What needs to be done. Repeat exactly, and only, the lines of the material below from the one that contains "rw [twc24_59_eq, twc24_60_eq]" through its final line.

Records.
import Summits.HubbardSuperconductivity.HubbardSuperconductivity.Theorems.AnisotropyChordTransferFibre3FinXC2Eval
import Summits.HubbardSuperconductivity.HubbardSuperconductivity.Theorems.AnisotropyChordTransferFibre3FinXC2P24bh
import Summits.HubbardSuperconductivity.HubbardSuperconductivity.Theorems.AnisotropyChordTransferFibre3FinXC2P24bi

/-!
# Route `AnisotropyChord` / H0 rotor rung: FIN XBC2 combined (rows `N₁` + C) certificate at `L = 24` — cell facts, part `bh`

Kernel facts `xbcCellAny2 24 (49/50) 20 la lb (c, bn) = true` (evaluator `…FinXC2Eval` on `…FinXB2Eval`, point wedges rewritten to certified literal tables `…FinXC2P24*`) for 1 λ-cell(s)
(`…FinXC2Eval.xbcCheck2`; cell design: g5 `xbc_design.py` (≤ 2.5 % cells, b = bn/20 ≥ 1.04·b_cell), mirrors `xb_mirror.py`/`xc_mirror.py`); assembled in `…FinXC2TwentyFour`.
Prover seat `hubbard-h0-rotor-p3` g6; helper for piece A = stmt-HubbardSuperconductivity-23918 of rung 19089 (`--supports`, helper class).
WHAT THIS IS NOT: nothing here proves superconductivity in the Hubbard model (rotor TARGET as worded stays FALSE, g15 verdict); kernel facts for the FIN certificate of TWO hypotheses (rows `N₁`, C) of ONE conditional reduction.  Tree imports only; no sorry, no new axioms.
-/

set_option linter.dupNamespace false

namespace Summit.HubbardSuperconductivity.HubbardSuperconductivity.Theorems.AnisotropyChord.Transfer.Fibre3

namespace FinXB

set_option maxHeartbeats 4000000 in
/-- kernel fact: cell 74 at `L = 24` (certified, (c, bn) = ((11/20 : ℚ), 13)). [folklore] -/
theorem xbc2c24_74 : xbcCellAny2 24 (49/50 : ℚ) 20 578265288238755 592721920444724 ((11/20 : ℚ), (13 : ℕ)) = true := by
  unfold xbcCellAny2
  rw [twc24_59_eq, twc24_60_eq]
  decide +kernel

end FinXB

end Summit.HubbardSuperconductivity.HubbardSuperconductivity.Theorems.AnisotropyChord.Transfer.Fibre3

Solution to this problem.
  rw [twc24_59_eq, twc24_60_eq]
  decide +kernel

end FinXB

end Summit.HubbardSuperconductivity.HubbardSuperconductivity.Theorems.AnisotropyChord.Transfer.Fibre3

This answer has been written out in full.